The aim of this report is to describe the three files that will be used to build the corpus employed to model a predictive algorithm for Swiftkey.
downloaded the zip file containing the text files from https://d396qusza40orc.cloudfront.net/dsscapstone/dataset/Coursera-SwiftKey.zip #Download and unzip the data set. if (!file.exists(“Coursera-SwiftKey.zip”)) { download.file(“https://d396qusza40orc.cloudfront.net/dsscapstone/dataset/Coursera-SwiftKey.zip”, “/Users/carlosbarco/EDUCACION/COURSERA/Data Science SPECIALIZATION/10 Capstone project/Week 01/Resources/Coursera-SwiftKey.zip”, quiet = FALSE, mode = “w”, cacheOK = TRUE) }
library(tm)
## Warning: package 'tm' was built under R version 3.4.3
## Loading required package: NLP
## Warning: package 'NLP' was built under R version 3.4.1
library(ggplot2)
##
## Attaching package: 'ggplot2'
## The following object is masked from 'package:NLP':
##
## annotate
myfile <- "/Users/carlosbarco/EDUCACION/COURSERA/Data Science SPECIALIZATION/10 Capstone project/Week 01/Resources/final/en_US/en_US.blogs.txt"
en_US.blogs <- scan(file=myfile, what="character", sep="\n", quote="")
myfile <- "/Users/carlosbarco/EDUCACION/COURSERA/Data Science SPECIALIZATION/10 Capstone project/Week 01/Resources/final/en_US/en_US.news.txt"
en_US.news <- scan(file=myfile, what="character", sep="\n", quote="")
myfile <- "/Users/carlosbarco/EDUCACION/COURSERA/Data Science SPECIALIZATION/10 Capstone project/Week 01/Resources/final/en_US/en_US.twitter.txt"
en_US.twitter <- scan(file=myfile, what="character", sep="\n", quote="")
## Warning in scan(file = myfile, what = "character", sep = "\n", quote = ""):
## embedded nul(s) found in input
summary(nchar(en_US.blogs))
## Min. 1st Qu.

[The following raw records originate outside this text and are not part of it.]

import Literature.InformationTheory.QuantumCodes.TwoBlockOrbitReduction
import HarnessLib

/-!
# Translation-pinned distance certificates for bivariate-bicycle codes in FLAT indices

Companion to `TwoBlockOrbitReduction.lean` (the translation-orbit lemma for `QC(A, B)`:
every `Z`-logical may be replaced by one of the same weight with
`v (inl 0) ≠ 0 ∨ ((∀ x, v (inl x) = 0) ∧ v (inr 0) ≠ 0)`) and to the flat-index bridge of
`BivariateBicycleCodes.lean` (`BB.Code.HXFlat/HZFlat/cssFlat` on `Fin (ℓm)` checks × `Fin (ℓm + ℓm)`
qubits, `qubitIndex : (L,(a,b)) ↦ a·m+b, (R,(a,b)) ↦ ℓm + a·m+b` — the LADDER-QEC CERT-FORMAT §index
convention).  Here the pinning disjunction is transported to flat vectors
`u : Fin (ℓm + ℓm) → 𝔽₂`: "bit `0` set, or bits `0 … ℓm−1` clear and bit `ℓm` set"
(`qubitIndex_inl_zero_val`, `qubitIndex_inr_zero_val`, `forall_inl_eq_zero_iff`,
`exists_zLogicalFlat_pinned`), and the certificate lemma a checker on flat bitmask rows discharges:
**`d_eq_of_pinned_witness_flat`** — an explicit flat `Z`-logical of weight `d` plus "every PINNED flat
`Z`-logical has weight `≥ d`" gives `C.d = d` (and `C.cssFlat.dZ = d`, `C.css.dZ = d`:
`cssFlat_dZ_eq_of_pinned_witness_flat`).  This is the Lean side of the «assumes: TranslationOrbit»
hypothesis of translation-pinned `[[72,12,6]]` / `[[144,12,12]]` certificates (kernel-B enc-v2 cases
"qubit 0 ∈ supp" / "supp ⊆ R ∧ qubit ℓm ∈ supp"; kernel-A `mitm_sym`), now a theorem.

Everything here is PROVED; no named facts, no definitions.

## References
* [BravyiEtAl2024] S. Bravyi et al., Nature 627 (2024) 778–782 = arXiv:2308.07915, §4 (index
  convention, `H^X = [A|B]`; held text chunk p0009 L16, L28–31), Lemma 1 (p0009 L74–77) and
  Supplementary Information §9.2 (automorphisms; p0021 L60 – p0022 L12).

## Tree search (2026-08-26)
Reused: `BB.Code.qubitIndex`, `qubitIndex_inl_val`, `qubitIndex_inr_val`, `HXFlat_mulVec_eq_zero_iff`,
`mem_rowSpace_HZFlat_iff`, `cssFlat_dZ`, `d_eq_dZ`, `BB.hammingNorm_comp_equiv`
(`BivariateBicycleCodes.lean`); `BB.Code.exists_zLogical_pinned`, `d_eq_of_pinned_witness`
(`TwoBlockOrbitReduction.lean`); `hammingNorm_comp_equiv` (`HypergraphProductKernels.lean`).
-/

namespace Literature.InformationTheory.QuantumCodes.BB.Code

open Matrix

variable {ℓ m : ℕ} [NeZero ℓ] [NeZero m] (C : Code ℓ m)

/-- The base qubit of block `L` has flat index `0`: `qubitIndex (L, (0,0)) = 0`.
[cite: BravyiEtAl2024, §4 (arXiv:2308.07915 chunk p0009 L16 and L28–31: block L = columns 0 … ℓm−1)] -/
theorem qubitIndex_inl_zero_val :
    ((qubitIndex (Sum.inl (0 : Mono ℓ m)) : Fin (ℓ * m + ℓ * m)) : ℕ) = 0 := by
  show ((qubitIndex (Sum.inl ((0 : Fin ℓ), (0 : Fin m))) : Fin (ℓ * m + ℓ * m)) : ℕ) = 0
  rw [qubitIndex_inl_val]
  simp

/-- The base qubit of block `R` has flat index `ℓm`: `qubitIndex (R, (0,0)) = ℓm`.
[cite: BravyiEtAl2024, §4 (arXiv:2308.07915 chunk p0009 L16 and L28–31: block R = columns ℓm … 2ℓm−1)] -/
theorem qubitIndex_inr_zero_val :
    ((qubitIndex (Sum.inr (0 : Mono ℓ m)) : Fin (ℓ * m + ℓ * m)) : ℕ) = ℓ * m := by
  show ((qubitIndex (Sum.inr ((0 : Fin ℓ), (0 : Fin m))) : Fin (ℓ * m + ℓ * m)) : ℕ) = ℓ * m
  rw [qubitIndex_inr_val]
  simp

omit [NeZero ℓ] [NeZero m] in
/-- Left-block qubits have flat index `< ℓm`. [cite: BravyiEtAl2024, §4 (arXiv:2308.07915 chunk p0009 L16 and L28–31)] -/
theorem qubitIndex_inl_val_lt (x : Mono ℓ m) :
    ((qubitIndex (Sum.inl x) : Fin (ℓ * m + ℓ * m)) : ℕ) < ℓ * m := by
  obtain ⟨a, b⟩ := x
  rw [qubitIndex_inl_val]
  exact (finProdFinEquiv (a, b)).isLt.trans_eq' (by simp [finProdFinEquiv, mul_comm, add_comm])

omit [NeZero ℓ] [NeZero m] in
/-- Right-block qubits have flat index `≥ ℓm`. [cite: BravyiEtAl2024, §4 (arXiv:2308.07915 chunk p0009 L16 and L28–31)] -/
theorem le_qubitIndex_inr_val (x : Mono ℓ m) :
    ℓ * m ≤ ((qubitIndex (Sum.inr x) : Fin (ℓ * m + ℓ * m)) : ℕ) := by
  obtain ⟨a, b⟩ := x
  rw [qubitIndex_inr_val]
  exact Nat.le_add_right _ _

omit [NeZero ℓ] [NeZero m] in
/-- "`u` vanishes on block `L`" in flat indices: `u (qubitIndex (L, x)) = 0` for all `x` iff `u i = 0`
for every flat index `i < ℓm`. [cite: BravyiEtAl2024, §4 (arXiv:2308.07915 chunk p0009 L16 and L28–31)] -/
theorem forall_inl_eq_zero_iff {K : Type*} [Zero K] (u : Fin (ℓ * m + ℓ * m) → K) :
    (∀ x : Mono ℓ m, u (qubitIndex (Sum.inl x)) = 0) ↔
      ∀ i : Fin (ℓ * m + ℓ * m), (i : ℕ) < ℓ * m → u i = 0 := by
  constructor
  · intro h i hi
    obtain ⟨q, rfl⟩ := qubitIndex.surjective i
    rcases q with x | x
    · exact h x
    · exact absurd hi (not_lt.2 (le_qubitIndex_inr_val x))
  · intro h x
    exact h _ (qubitIndex_inl_val_lt x)

/-- **Translation-orbit lemma for `QC(A, B)` in flat indices, `Z`-side**: every `u` with
`HXFlat u = 0`, `u ∉ rs HZFlat` may be replaced by one of the same weight with
`u (qubitIndex (L,0)) ≠ 0 ∨ ((∀ i < ℓm, u i = 0) ∧ u (qubitIndex (R,0)) ≠ 0)` — i.e. bit `0` set, or the
left block clear and bit `ℓm` set (`qubitIndex_inl_zero_val`, `qubitIndex_inr_zero_val`).
[cite: BravyiEtAl2024, SI §9.2 (arXiv:2308.07915, chunk p0021 L60 – p0022 L12)] -/
theorem exists_zLogicalFlat_pinned {u : Fin (ℓ * m + ℓ * m) → ZMod 2} (hu : C.HXFlat *ᵥ u = 0)
    (hu' : u ∉ rowSpace C.HZFlat) :
    ∃ u' : Fin (ℓ * m + ℓ * m) → ZMod 2, C.HXFlat *ᵥ u' = 0 ∧ u' ∉ rowSpace C.HZFlat ∧
      hammingNorm u' = hammingNorm u ∧
      (u' (qubitIndex (Sum.inl 0)) ≠ 0 ∨
        ((∀ i : Fin (ℓ * m + ℓ * m), (i : ℕ) < ℓ * m → u' i = 0) ∧ u' (qubitIndex (Sum.inr 0)) ≠ 0)) := by
  have hv : C.HX *ᵥ (u ∘ qubitIndex) = 0 := (C.HXFlat_mulVec_eq_zero_iff u).1 hu
  have hv' : u ∘ qubitIndex ∉ rowSpace C.HZ := fun h => hu' ((C.mem_rowSpace_HZFlat_iff u).2 h)
  obtain ⟨v', h₁, h₂, hwt, hpin⟩ := C.exists_zLogical_pinned hv hv'
  have hcomp : (v' ∘ qubitIndex.symm) ∘ (qubitIndex (ℓ := ℓ) (m := m)) = v' := by
    funext q; simp
  refine ⟨v' ∘ qubitIndex.symm, ?_, ?_, ?_, ?_⟩
  · exact (C.HXFlat_mulVec_eq_zero_iff _).2 (by rw [hcomp]; exact h₁)
  · intro h
    have h' := (C.mem_rowSpace_HZFlat_iff _).1 h
    rw [hcomp] at h'
    exact h₂ h'
  · rw [hammingNorm_comp_equiv v' qubitIndex.symm, hwt, ← BB.hammingNorm_comp_equiv u qubitIndex]
  · rw [← forall_inl_eq_zero_iff]
    simpa using hpin

/-- **Pinned certificate lemma for the distance of `QC(A, B)`, flat-index form**: an explicit flat
`Z`-logical `u` (`HXFlat u = 0`, `u ∉ rs HZFlat`) of weight `d`, plus "every flat `Z`-logical with bit `0`
set, or with the left block clear and bit `ℓm` set, has weight `≥ d`", gives `C.d = d` (and hence the
`[[n,k,d]]` distance entry). [cite: BravyiEtAl2024, Lemma 1 and SI §9.2 (arXiv:2308.07915, chunk p0009 L74–77; p0021 L60 – p0022 L12)] -/
theorem d_eq_of_pinned_witness_flat {d : ℕ} {u : Fin (ℓ * m + ℓ * m) → ZMod 2}
    (hu : C.HXFlat *ᵥ u = 0) (hu' : u ∉ rowSpace C.HZFlat) (hwt : hammingNorm u = d)
    (h : ∀ w : Fin (ℓ * m + ℓ * m) → ZMod 2, C.HXFlat *ᵥ w = 0 → w ∉ rowSpace C.HZFlat →
      (w (qubitIndex (Sum.inl 0)) ≠ 0 ∨
        ((∀ i : Fin (ℓ * m + ℓ * m), (i : ℕ) < ℓ * m → w i = 0) ∧ w (qubitIndex (Sum.inr 0)) ≠ 0)) →
      d ≤ hammingNorm w) :
    C.d = d := by
  have hv : C.HX *ᵥ (u ∘ qubitIndex) = 0 := (C.HXFlat_mulVec_eq_zero_iff u).1 hu
  have hv' : u ∘ qubitIndex ∉ rowSpace C.HZ := fun h' => hu' ((C.mem_rowSpace_HZFlat_iff u).2 h')
  refine C.d_eq_of_pinned_witness hv hv' (by rw [BB.hammingNorm_comp_equiv u qubitIndex, hwt]) ?_
  intro w hw hw' hpin
  have hcomp : (w ∘ qubitIndex.symm) ∘ (qubitIndex (ℓ := ℓ) (m := m)) = w := by
    funext q; simp
  have h1 : C.HXFlat *ᵥ (w ∘ qubitIndex.symm) = 0 :=
    (C.HXFlat_mulVec_eq_zero_iff _).2 (by rw [hcomp]; exact hw)
  have h2 : w ∘ qubitIndex.symm ∉ rowSpace C.HZFlat := fun h' => by
    have h'' := (C.mem_rowSpace_HZFlat_iff _).1 h'
    rw [hcomp] at h''
    exact hw' h''
  have h3 := h _ h1 h2 (by rw [← forall_inl_eq_zero_iff]; simpa using hpin)
  rwa [hammingNorm_comp_equiv w qubitIndex.symm] at h3

/-- The same certificate discharges `d^Z` of the flat CSS code `C.cssFlat` (the literal object a
checker on `Fin`-indexed bitmask rows builds) and of `C.css`.
[cite: BravyiEtAl2024, Lemma 1 and SI §9.2 (arXiv:2308.07915, chunk p0009 L74–77; p0021 L60 – p0022 L12)] -/
theorem cssFlat_dZ_eq_of_pinned_witness_flat {d : ℕ} {u : Fin (ℓ * m + ℓ * m) → ZMod 2}
    (hu : C.HXFlat *ᵥ u = 0) (hu' : u ∉ rowSpace C.HZFlat) (hwt : hammingNorm u = d)
    (h : ∀ w : Fin (ℓ * m + ℓ * m) → ZMod 2, C.HXFlat *ᵥ w = 0 → w ∉ rowSpace C.HZFlat →
      (w (qubitIndex (Sum.inl 0)) ≠ 0 ∨
        ((∀ i : Fin (ℓ * m + ℓ * m), (i : ℕ) < ℓ * m → w i = 0) ∧ w (qubitIndex (Sum.inr 0)) ≠ 0)) →
      d ≤ hammingNorm w) :
    C.cssFlat.dZ = d ∧ C.css.dZ = d := by
  have hd := C.d_eq_of_pinned_witness_flat hu hu' hwt h
  rw [d_eq_dZ] at hd
  exact ⟨(C.cssFlat_dZ).trans hd, hd⟩

end Literature.InformationTheory.QuantumCodes.BB.Code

Median Mean 3rd Qu. Max.
## 1 47 156 230 329 40833
summary(nchar(en_US.news))
## Min. 1st Qu. Median Mean 3rd Qu. Max.
## 1.0 110.0 185.0 201.2 268.0 11384.0
summary(nchar(en_US.twitter))
## Min. 1st Qu. Median Mean 3rd Qu. Max.
## 2.00 37.00 64.00 68.68 100.00 140.00
sum(sapply(strsplit(en_US.blogs, " "), length))
## [1] 37334131
sum(sapply(strsplit(en_US.news, " "), length))
## [1] 34372530
sum(sapply(strsplit(en_US.twitter, " "), length))
## [1] 30373543
blogs <- sample(en_US.blogs, size = ceiling(length(en_US.blogs)/10),
replace = FALSE)
news <- sample(en_US.news, size = ceiling(length(en_US.news)/10),
replace = FALSE)
twitter <- sample(en_US.twitter, size = ceiling(length(en_US.twitter)/10),
replace = FALSE)
rm(en_US.blogs, en_US.news, en_US.twitter)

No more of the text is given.